Molto probabilmente nessun evento di rilievo. Il Pakistan ha vinto, la guerra è finita. Questo è quanto, e fino al 31 agosto, data probabile dell’ultimo decollo di un aereo occidentale da Kabul, lo scenario sarà uno stallo carico di incognite.

L’Occidente appoggerà Massoud?

Massoud è fidelizzato dal Regno Unito, che si è smarcato dagli Usa di Biden, ma si deve tener conto di un intervento diplomatico russo. La Russia ribadirà un suo ruolo autonomo forte, come già fatto in Siria. Quanto a Massoud, se si accorderà con i taliban sarà il referente dell’Occidente. Se non lo farà sarà comunque un eroe, al quale andranno i favori dell’opinione pubblica mondiale.
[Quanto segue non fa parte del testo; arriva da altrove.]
import Summits.BirchSwinnertonDyer.BirchSwinnertonDyer.Theorems.PrintCFramBottomClassIndexLawFiveLeHeegnerFamilySupply
import HarnessLib

/-!
# Crux `PrintCFram.BottomClassIndexLawFiveLe` (stmt-BirchSwinnertonDyer-20372), line `eisenstein-resource-bdp-line` (registry v19):
# THE SUPPLY STATEMENT AT THE SIX LEAF PRIMES ONLY — Stub C ⟸ `(P⁶)` ⟸ `(P⁶_fam)`, where `p` ranges over `{7, 11, 19, 43, 67, 163}`
# (so `k` over the twelve values `(p+1)/4, (3p−1)/4`), not over all primes `≥ 5`
# (cell `bsd-print-cfram`, width seat `bsd-line-cfram-p1-w8` g4; THEOREMS ONLY, `--supports` 20372; BSD is not proved by any of this)

HONEST FRAMING. A sharpening of the hypothesis of `HeegnerFieldSupply.stubC_of_splitPrimes_bernoulliUnit` (`(P) ⟹ C`, p676235) and of
`…stubC_of_heegnerFamily_bernoulliUnit` (`(P_fam) ⟹ C`): Stub C's binders (`W` CM, `CMRamified W p`, `p ≥ 5`) force
`p ∈ {7, 11, 19, 43, 67, 163}` (`X12.eq_of_dvd_cmFieldDiscrOfJ`: the CM field is `ℚ(√−p)` of class number one), so the supplier of the
analytic item only owes the six leaf primes: `(P⁶)` / `(P⁶_fam)` = `(P)` / `(P_fam)` with «`5 ≤ p`» replaced by the six-prime disjunction
(weaker statements: `(P) ⟹ (P⁶)`, §1). Twelve weights `k + 1 ∈ {3, 6; 4, 9; 6, 15; 12, 33; 18, 51; 42, 123}` for the modular-forms reading of
the crux notes. Nothing here proves `(P⁶)`. beyond-print theorem: NO. References: [KrizLi2019] Thm. 1.20, §8; [SilvermanATAEC1994] App. A §3
(the thirteen CM `j`-invariants); [Cox2013] §7.A, Prop. 5.16.
-/

set_option autoImplicit false
-- summit-side namespace `Summit.BirchSwinnertonDyer.BirchSwinnertonDyer.…` (single-conjunct summit, D-0017 layout)
set_option linter.dupNamespace false

noncomputable section

open scoped Classical
open NumberField WeierstrassCurve DirichletCharacter Literature.NumberTheory.LFunctions
  Literature.NumberTheory.EllipticCurves Literature.NumberTheory.EllipticCurves.KrizLi2019
  Literature.NumberTheory.EllipticCurves.Rank1Residual
open Literature.NumberTheory.Congruences Literature.NumberTheory.QuadraticFields

namespace Summit.BirchSwinnertonDyer.BirchSwinnertonDyer.Theorems.PrintCFram.HeegnerFieldSupply

open Summit.BirchSwinnertonDyer.BirchSwinnertonDyer.Theorems.PrintCFram
open Summit.BirchSwinnertonDyer.BirchSwinnertonDyer.Theorems.PrintCFram.KummerDictionary
open Summit.BirchSwinnertonDyer.BirchSwinnertonDyer.Theorems.PrintCFram.HeegnerFamily
open Summit.BirchSwinnertonDyer.Rank1Residual Summit.BirchSwinnertonDyer.Rank1Residual.X12.O11

/-! ## §1 `(P) ⟹ (P⁶)` (the six-prime form is weaker) -/

/-- **`(P) ⟹ (P⁶)`**: restricting the supply statement to `p ∈ {7, 11, 19, 43, 67, 163}` only weakens it. [folklore] -/
theorem splitPrimes_bernoulliUnit_six_of_splitPrimes
    (hP : ∀ (p : ℕ) [Fact p.Prime] (m : ℕ) [NeZero m] (χ : DirichletCharacter ℚ_[p] m) (k : ℕ),
      5 ≤ p → m.Coprime p → χ.IsPrimitive → χ.IsQuadratic → (k = (p + 1) / 4 ∨ k = (3 * p - 1) / 4) →
      2 ≤ k → k ≤ p - 2 → χ (-1) * (-1) ^ k = -1 →
      ¬ ‖((p - k : ℕ) : ℚ_[p])⁻¹ * generalizedBernoulli (p - k) χ‖ ≤ (p : ℝ)⁻¹ →
      ∃ (K : Type) (_ : Field K) (_ : NumberField K) (εK : DirichletCharacter ℚ_[p] (NumberField.discr K).natAbs),
        IsImaginaryQuadratic K ∧
        (∀ q : ℕ, q.Prime → q ∣ p * m → ((Ideal.span {(q : ℤ)}).primesOver (𝓞 K)).ncard = 2) ∧
        Odd (NumberField.discr K) ∧ NumberField.discr K < -4 ∧ IsKroneckerCharacterOf K εK ∧
        ¬ ‖(k : ℚ_[p])⁻¹ * @generalizedBernoulli ℚ_[p] _ _
            (changeLevel (dvd_mul_right m (NumberField.discr K).natAbs) χ *
              changeLevel (dvd_mul_left (NumberField.discr K).natAbs m) εK).conductor ⟨conductor_ne_zero _⟩ k
            (changeLevel (dvd_mul_right m (NumberField.discr K).natAbs) χ *
              changeLevel (dvd_mul_left (NumberField.discr K).natAbs m) εK).primitiveCharacter‖ ≤ (p : ℝ)⁻¹) :
    ∀ (p : ℕ) [Fact p.Prime] (m : ℕ) [NeZero m] (χ : DirichletCharacter ℚ_[p] m) (k : ℕ),
      (p = 7 ∨ p = 11 ∨ p = 19 ∨ p = 43 ∨ p = 67 ∨ p = 163) →
      m.Coprime p → χ.IsPrimitive → χ.IsQuadratic → (k = (p + 1) / 4 ∨ k = (3 * p - 1) / 4) →
      2 ≤ k → k ≤ p - 2 → χ (-1) * (-1) ^ k = -1 →
      ¬ ‖((p - k : ℕ) : ℚ_[p])⁻¹ * generalizedBernoulli (p - k) χ‖ ≤ (p : ℝ)⁻¹ →
      ∃ (K : Type) (_ : Field K) (_ : NumberField K) (εK : DirichletCharacter ℚ_[p] (NumberField.discr K).natAbs),
        IsImaginaryQuadratic K ∧
        (∀ q : ℕ, q.Prime → q ∣ p * m → ((Ideal.span {(q : ℤ)}).primesOver (𝓞 K)).ncard = 2) ∧
        Odd (NumberField.discr K) ∧ NumberField.discr K < -4 ∧ IsKroneckerCharacterOf K εK ∧
        ¬ ‖(k : ℚ_[p])⁻¹ * @generalizedBernoulli ℚ_[p] _ _
            (changeLevel (dvd_mul_right m (NumberField.discr K).natAbs) χ *
              changeLevel (dvd_mul_left (NumberField.discr K).natAbs m) εK).conductor ⟨conductor_ne_zero _⟩ k
            (changeLevel (dvd_mul_right m (NumberField.discr K).natAbs) χ *
              changeLevel (dvd_mul_left (NumberField.discr K).natAbs m) εK).primitiveCharacter‖ ≤ (p : ℝ)⁻¹ :=
  fun p _ m _ χ k hp6 hmp hχ hχq hk hk2 hkp hpar hcls ↦
    hP p m χ k (by rcases hp6 with h | h | h | h | h | h <;> omega) hmp hχ hχq hk hk2 hkp hpar hcls

/-! ## §2 Stub C from `(P⁶)` -/

/-- **Stub C VERBATIM ⟸ `(P⁶)`, the supply statement at the six leaf primes `7, 11, 19, 43, 67, 163` only.** The crux's binders force
`p ∣ d_K = cmFieldDiscrOfJ(j(W))` with `p ≥ 5`, hence `p ∈ {7, 11, 19, 43, 67, 163}` (`X12.eq_of_dvd_cmFieldDiscrOfJ`); then as in
`stubC_of_splitPrimes_bernoulliUnit`. [cite: KrizLi2019, Thm. 1.20 (p. 8) and §8 (pp. 49–52)] [cite: SilvermanATAEC1994, App. A §3] -/
theorem stubC_of_splitPrimes_bernoulliUnit_six
    (hP : ∀ (p : ℕ) [Fact p.Prime] (m : ℕ) [NeZero m] (χ : DirichletCharacter ℚ_[p] m) (k : ℕ),
      (p = 7 ∨ p = 11 ∨ p = 19 ∨ p = 43 ∨ p = 67 ∨ p = 163) →
      m.Coprime p → χ.IsPrimitive → χ.IsQuadratic → (k = (p + 1) / 4 ∨ k = (3 * p - 1) / 4) →
      2 ≤ k → k ≤ p - 2 → χ (-1) * (-1) ^ k = -1 →
      ¬ ‖((p - k : ℕ) : ℚ_[p])⁻¹ * generalizedBernoulli (p - k) χ‖ ≤ (p : ℝ)⁻¹ →
      ∃ (K : Type) (_ : Field K) (_ : NumberField K) (εK : DirichletCharacter ℚ_[p] (NumberField.discr K).natAbs),
        IsImaginaryQuadratic K ∧
        (∀ q : ℕ, q.Prime → q ∣ p * m → ((Ideal.span {(q : ℤ)}).primesOver (𝓞 K)).ncard = 2) ∧
        Odd (NumberField.discr K) ∧ NumberField.discr K < -4 ∧ IsKroneckerCharacterOf K εK ∧
        ¬ ‖(k : ℚ_[p])⁻¹ * @generalizedBernoulli ℚ_[p] _ _
            (changeLevel (dvd_mul_right m (NumberField.discr K).natAbs) χ *
              changeLevel (dvd_mul_left (NumberField.discr K).natAbs m) εK).conductor ⟨conductor_ne_zero _⟩ k
            (changeLevel (dvd_mul_right m (NumberField.discr K).natAbs) χ *
              changeLevel (dvd_mul_left (NumberField.discr K).natAbs m) εK).primitiveCharacter‖ ≤ (p : ℝ)⁻¹) :
    ∀ (W : WeierstrassCurve ℚ) [W.IsElliptic] [W.IsGloballyMinimal] (p : ℕ) [Fact p.Prime], W.HasCM → CMRamified W p → 5 ≤ p →
      W.analyticRank = 1 → ∀ (f : ℕ) [NeZero f] (ψ : DirichletCharacter ℚ_[p] f) (ω : DirichletCharacter ℚ_[p] p), ψ.Odd →
      IsTeichmullerCharacter ω →
      (∀ ℓ : ℕ, ℓ.Prime → ¬ (ℓ ∣ p * W.conductorNorm ℤ) →
        ‖((W.LFunction ℓ : ℤ) : ℚ_[p]) - (ψ (ℓ : ZMod f) + ψ⁻¹ (ℓ : ZMod f) * ω (ℓ : ZMod p))‖ < 1) →
      ¬ ‖bernoulliOnePrim ψ⁻¹‖ ≤ (p : ℝ)⁻¹ →
      ∃ (K : Type) (_ : Field K) (_ : NumberField K) (εK : DirichletCharacter ℚ_[p] (NumberField.discr K).natAbs),
        IsImaginaryQuadratic K ∧ SatisfiesHeegnerHypothesis (W.conductorNorm ℤ) K ∧ Odd (NumberField.discr K) ∧
        NumberField.discr K < -4 ∧ IsKroneckerCharacterOf K εK ∧
        ¬ ‖bernoulliOnePrim (bernoulliCharTwo ψ εK ω)‖ ≤ (p : ℝ)⁻¹ := by
  intro W _ _ p hp hCM hram h5 _hr f _ ψ ω hψ hω hss hcls
  have hp6 : p = 7 ∨ p = 11 ∨ p = 19 ∨ p = 43 ∨ p = 67 ∨ p = 163 := (X12.eq_of_dvd_cmFieldDiscrOfJ W hCM hp.out h5 hram).1
  obtain ⟨m, hm, χ, ε, k, hmp, hχ, hχq, hε, hk, hk2, hkp, hpar, htr, hgoodW⟩ :=
    KrizLiBinders.exists_krizLiData_of_cmRamified W hCM hram h5
  haveI := hm
  have hclsB : ¬ ‖((p - k : ℕ) : ℚ_[p])⁻¹ * generalizedBernoulli (p - k) χ‖ ≤ (p : ℝ)⁻¹ := fun h ↦
    hcls ((norm_bernoulliOnePrim_inv_le_inv_iff_of_hss W χ ε k ω ψ h5 hχ hχq hmp (fun ℓ _ _ ↦ hε ℓ) hk2 hkp hpar htr
      hgoodW hω hψ hss).mpr h)
  obtain ⟨K, iK, iK', εK, hK, hsplit, hoddK, hd4, hεK, hfld⟩ := hP p m χ k hp6 hmp hχ hχq hk hk2 hkp hpar hclsB
  have hH : SatisfiesHeegnerHypothesis (W.conductorNorm ℤ) K :=
    satisfiesHeegnerHypothesis_of_split_of_classData W hgoodW K hsplit
  refine ⟨K, iK, iK', εK, hK, hH, hoddK, hd4, hεK, fun h ↦ hfld ?_⟩
  exact (norm_bernoulliOnePrim_bernoulliCharTwo_le_inv_iff_of_heegner W χ ε k ω ψ hCM hram h5 hχ hχq hmp (fun ℓ _ _ ↦ hε ℓ)
    hk2 hkp hpar htr hgoodW hω hψ hss K hK hH εK).mp h

/-! ## §3 Stub C from `(P⁶_fam)` -/

/-- **`(P⁶_fam) ⟹ (P⁶)`**: the Heegner-family form at the six primes implies the split-primes form at the six primes (the proof of
`splitPrimes_bernoulliUnit_of_heegnerFamily` with the six-prime hypothesis threaded through). [cite: Cox2013, §7.A (7.2)–(7.3) and Prop. 5.16] -/
theorem splitPrimes_bernoulliUnit_six_of_heegnerFamily_six
    (hF : ∀ (p : ℕ) [Fact p.Prime] (m : ℕ) [NeZero m] (χ : DirichletCharacter ℚ_[p] m) (k : ℕ),
      (p = 7 ∨ p = 11 ∨ p = 19 ∨ p = 43 ∨ p = 67 ∨ p = 163) →
      m.Coprime p → χ.IsPrimitive → χ.IsQuadratic → (k = (p + 1) / 4 ∨ k = (3 * p - 1) / 4) →
      2 ≤ k → k ≤ p - 2 → χ (-1) * (-1) ^ k = -1 →
      ¬ ‖((p - k : ℕ) : ℚ_[p])⁻¹ * generalizedBernoulli (p - k) χ‖ ≤ (p : ℝ)⁻¹ →
      ∃ (n t F : ℤ) (K : Type) (_ : Field K) (_ : NumberField K)
        (εK : DirichletCharacter ℚ_[p] (NumberField.discr K).natAbs),
        Module.finrank ℚ K = 2 ∧ NumberField.discr K * F ^ 2 = t ^ 2 - 4 * n ∧ t ^ 2 < 4 * n ∧
        ((p * m : ℕ) : ℤ) ∣ n ∧ IsCoprime t ((2 * p * m : ℕ) : ℤ) ∧ NumberField.discr K ≠ -3 ∧
        IsKroneckerCharacterOf K εK ∧
        ¬ ‖(k : ℚ_[p])⁻¹ * @generalizedBernoulli ℚ_[p] _ _
            (changeLevel (dvd_mul_right m (NumberField.discr K).natAbs) χ *
              changeLevel (dvd_mul_left (NumberField.discr K).natAbs m) εK).conductor ⟨conductor_ne_zero _⟩ k
            (changeLevel (dvd_mul_right m (NumberField.discr K).natAbs) χ *
              changeLevel (dvd_mul_left (NumberField.discr K).natAbs m) εK).primitiveCharacter‖ ≤ (p : ℝ)⁻¹) :
    ∀ (p : ℕ) [Fact p.Prime] (m : ℕ) [NeZero m] (χ : DirichletCharacter ℚ_[p] m) (k : ℕ),
      (p = 7 ∨ p = 11 ∨ p = 19 ∨ p = 43 ∨ p = 67 ∨ p = 163) →
      m.Coprime p → χ.IsPrimitive → χ.IsQuadratic → (k = (p + 1) / 4 ∨ k = (3 * p - 1) / 4) →
      2 ≤ k → k ≤ p - 2 → χ (-1) * (-1) ^ k = -1 →
      ¬ ‖((p - k : ℕ) : ℚ_[p])⁻¹ * generalizedBernoulli (p - k) χ‖ ≤ (p : ℝ)⁻¹ →
      ∃ (K : Type) (_ : Field K) (_ : NumberField K) (εK : DirichletCharacter ℚ_[p] (NumberField.discr K).natAbs),
        IsImaginaryQuadratic K ∧
        (∀ q : ℕ, q.Prime → q ∣ p * m → ((Ideal.span {(q : ℤ)}).primesOver (𝓞 K)).ncard = 2) ∧
        Odd (NumberField.discr K) ∧ NumberField.discr K < -4 ∧ IsKroneckerCharacterOf K εK ∧
        ¬ ‖(k : ℚ_[p])⁻¹ * @generalizedBernoulli ℚ_[p] _ _
            (changeLevel (dvd_mul_right m (NumberField.discr K).natAbs) χ *
              changeLevel (dvd_mul_left (NumberField.discr K).natAbs m) εK).conductor ⟨conductor_ne_zero _⟩ k
            (changeLevel (dvd_mul_right m (NumberField.discr K).natAbs) χ *
              changeLevel (dvd_mul_left (NumberField.discr K).natAbs m) εK).primitiveCharacter‖ ≤ (p : ℝ)⁻¹ := by
  intro p _ m _ χ k hp6 hmp hχ hχq hk hk2 hkp hpar hcls
  obtain ⟨n, t, F, K, iK, iK', εK, h2, h, hlt, hMn, hMt, h3, hεK, hfld⟩ := hF p m χ k hp6 hmp hχ hχq hk hk2 hkp hpar hcls
  have ht : _root_.Odd t :=
    odd_of_isCoprime_two_mul (M := ((p * m : ℕ) : ℤ)) (by push_cast at hMt ⊢; simpa [mul_assoc] using hMt)
  refine ⟨K, iK, iK', εK, isImaginaryQuadratic_of_discr_mul_sq_eq h2 h hlt, fun q hq hqpm ↦ ?_, odd_of_mul_sq_eq h ht,
    discr_lt_neg_four_of_discr_mul_sq_eq h2 h ht hlt h3, hεK, hfld⟩
  have hq2pm : q ∣ 2 * p * m := by rw [mul_assoc]; exact dvd_mul_of_dvd_right hqpm 2
  exact ncard_primesOver_eq_two_of_dvd_of_not_dvd h2 h hq ((Int.natCast_dvd_natCast.mpr hqpm).trans hMn)
    (not_dvd_of_isCoprime hMt hq hq2pm)

/-- **Stub C VERBATIM ⟸ `(P⁶_fam)`**: for each of the six leaf primes `p`, each `m ⊥ p`, each primitive quadratic `χ` mod `m` and the
sign-determined `k ∈ {(p+1)/4, (3p−1)/4}` (unit class factor available): ONE index `n ∈ pm·ℤ`, ONE `t` prime to `2pm` with `t² < 4n`,
a quadratic field `K` with `d_K·F² = t² − 4n`, `d_K ≠ −3`, a Kronecker `ε_K`, and `p ∤ B_{k,(χ·ε_K)~}/k`.
[cite: KrizLi2019, Thm. 1.20 (p. 8) and §8 (pp. 49–52)] [cite: Cox2013, §7.A (7.2)–(7.3) and Prop. 5.16] -/
theorem stubC_of_heegnerFamily_bernoulliUnit_six
    (hF : ∀ (p : ℕ) [Fact p.Prime] (m : ℕ) [NeZero m] (χ : DirichletCharacter ℚ_[p] m) (k : ℕ),
      (p = 7 ∨ p = 11 ∨ p = 19 ∨ p = 43 ∨ p = 67 ∨ p = 163) →
      m.Coprime p → χ.IsPrimitive → χ.IsQuadratic → (k = (p + 1) / 4 ∨ k = (3 * p - 1) / 4) →
      2 ≤ k → k ≤ p - 2 → χ (-1) * (-1) ^ k = -1 →
      ¬ ‖((p - k : ℕ) : ℚ_[p])⁻¹ * generalizedBernoulli (p - k) χ‖ ≤ (p : ℝ)⁻¹ →
      ∃ (n t F : ℤ) (K : Type) (_ : Field K) (_ : NumberField K)
        (εK : DirichletCharacter ℚ_[p] (NumberField.discr K).natAbs),
        Module.finrank ℚ K = 2 ∧ NumberField.discr K * F ^ 2 = t ^ 2 - 4 * n ∧ t ^ 2 < 4 * n ∧
        ((p * m : ℕ) : ℤ) ∣ n ∧ IsCoprime t ((2 * p * m : ℕ) : ℤ) ∧ NumberField.discr K ≠ -3 ∧
        IsKroneckerCharacterOf K εK ∧
        ¬ ‖(k : ℚ_[p])⁻¹ * @generalizedBernoulli ℚ_[p] _ _
            (changeLevel (dvd_mul_right m (NumberField.discr K).natAbs) χ *
              changeLevel (dvd_mul_left (NumberField.discr K).natAbs m) εK).conductor ⟨conductor_ne_zero _⟩ k
            (changeLevel (dvd_mul_right m (NumberField.discr K).natAbs) χ *
              changeLevel (dvd_mul_left (NumberField.discr K).natAbs m) εK).primitiveCharacter‖ ≤ (p : ℝ)⁻¹) :
    ∀ (W : WeierstrassCurve ℚ) [W.IsElliptic] [W.IsGloballyMinimal] (p : ℕ) [Fact p.Prime], W.HasCM → CMRamified W p → 5 ≤ p →
      W.analyticRank = 1 → ∀ (f : ℕ) [NeZero f] (ψ : DirichletCharacter ℚ_[p] f) (ω : DirichletCharacter ℚ_[p] p), ψ.Odd →
      IsTeichmullerCharacter ω →
      (∀ ℓ : ℕ, ℓ.Prime → ¬ (ℓ ∣ p * W.conductorNorm ℤ) →
        ‖((W.LFunction ℓ : ℤ) : ℚ_[p]) - (ψ (ℓ : ZMod f) + ψ⁻¹ (ℓ : ZMod f) * ω (ℓ : ZMod p))‖ < 1) →
      ¬ ‖bernoulliOnePrim ψ⁻¹‖ ≤ (p : ℝ)⁻¹ →
      ∃ (K : Type) (_ : Field K) (_ : NumberField K) (εK : DirichletCharacter ℚ_[p] (NumberField.discr K).natAbs),
        IsImaginaryQuadratic K ∧ SatisfiesHeegnerHypothesis (W.conductorNorm ℤ) K ∧ Odd (NumberField.discr K) ∧
        NumberField.discr K < -4 ∧ IsKroneckerCharacterOf K εK ∧
        ¬ ‖bernoulliOnePrim (bernoulliCharTwo ψ εK ω)‖ ≤ (p : ℝ)⁻¹ :=
  stubC_of_splitPrimes_bernoulliUnit_six (splitPrimes_bernoulliUnit_six_of_heegnerFamily_six hF)

end Summit.BirchSwinnertonDyer.BirchSwinnertonDyer.Theorems.PrintCFram.HeegnerFieldSupply

end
Dicevi del ruolo russo nell’ex Sovietistan…

In Tagikistan ci sono 5000 militari russi. Putin e il presidente tagiko vogliono evitare un nuovo arrivo dell’integralismo e del terrorismo nell’Asia centrale, e da lì verso il Caspio e la Russia. Anche la Cina, che per un verso è alleata del Pakistan, vuole evitare che la jihad uighura nello Xinjiang prenda forza dando una spinta alle forze separatiste in Cina (Tibet, e non solo).

Assisteremo anche a una guerriglia tra taliban e jihadisti di Isis e Al Qaida?

In Afghanistan sono presenti circa 20 sigle jihadiste. Il rischio esiste perché lo jihadismo pakistano-talibano non è quello di matrice arabo-sunnita e nemmeno quello di matrice iraniana. Del resto, anche le proteste contro i taliban di una settimana fa, avvenute nella città di Jalalabad e presentate in maniera neutra dai media occidentali, potrebbero benissimo avere una matrice jihadista. C’è il rischio – che spero venga valutato con attenzione – che tra i sacrosanti arrivi di rifugiati afghani ci siano jihadisti destinati a creare una nuova rete di terrorismo.

Il G20 straordinario riuscirà nei suoi obiettivi?

Lo dubito. Si parlerà soprattutto di accoglienza. Nello scenario afghano l’Occidente non ha più nessuna leva e nessuna voce in capitolo, dopo la sconfitta. La presenza di Cina e Russia non può avere effetti miracolosi. Servirebbe piuttosto la presenza del Pakistan per arrivare a definire dei progetti comuni di pacificazione, o una transizione micro-integralista. Ma anche se non ci fosse nessun accordo, lo scenario sarebbe più chiaro, evitando ogni ambiguità, come quella del Pakistan prima di Trump, che appoggiava Bin Laden mentre aiutava la Nato. Ora il Pakistan è definitivamente fuori.

L’India, un altro big player del Sud-est asiatico, è molto preoccupata per il nuovo quadro ai suoi confini: adesso è circondata da Bangladesh, Pakistan e Afghanistan. La Cina ha ottenuto un filo diretto con l’Asia centrale e con l’Iran… L’India si ritrova anche più perdente dell’Occidente. Aveva proposto il suo aiuto a Ghani, in forte ritardo, poi il blitz pakistano-talibano l’ha spiazzata e l’ha isolata.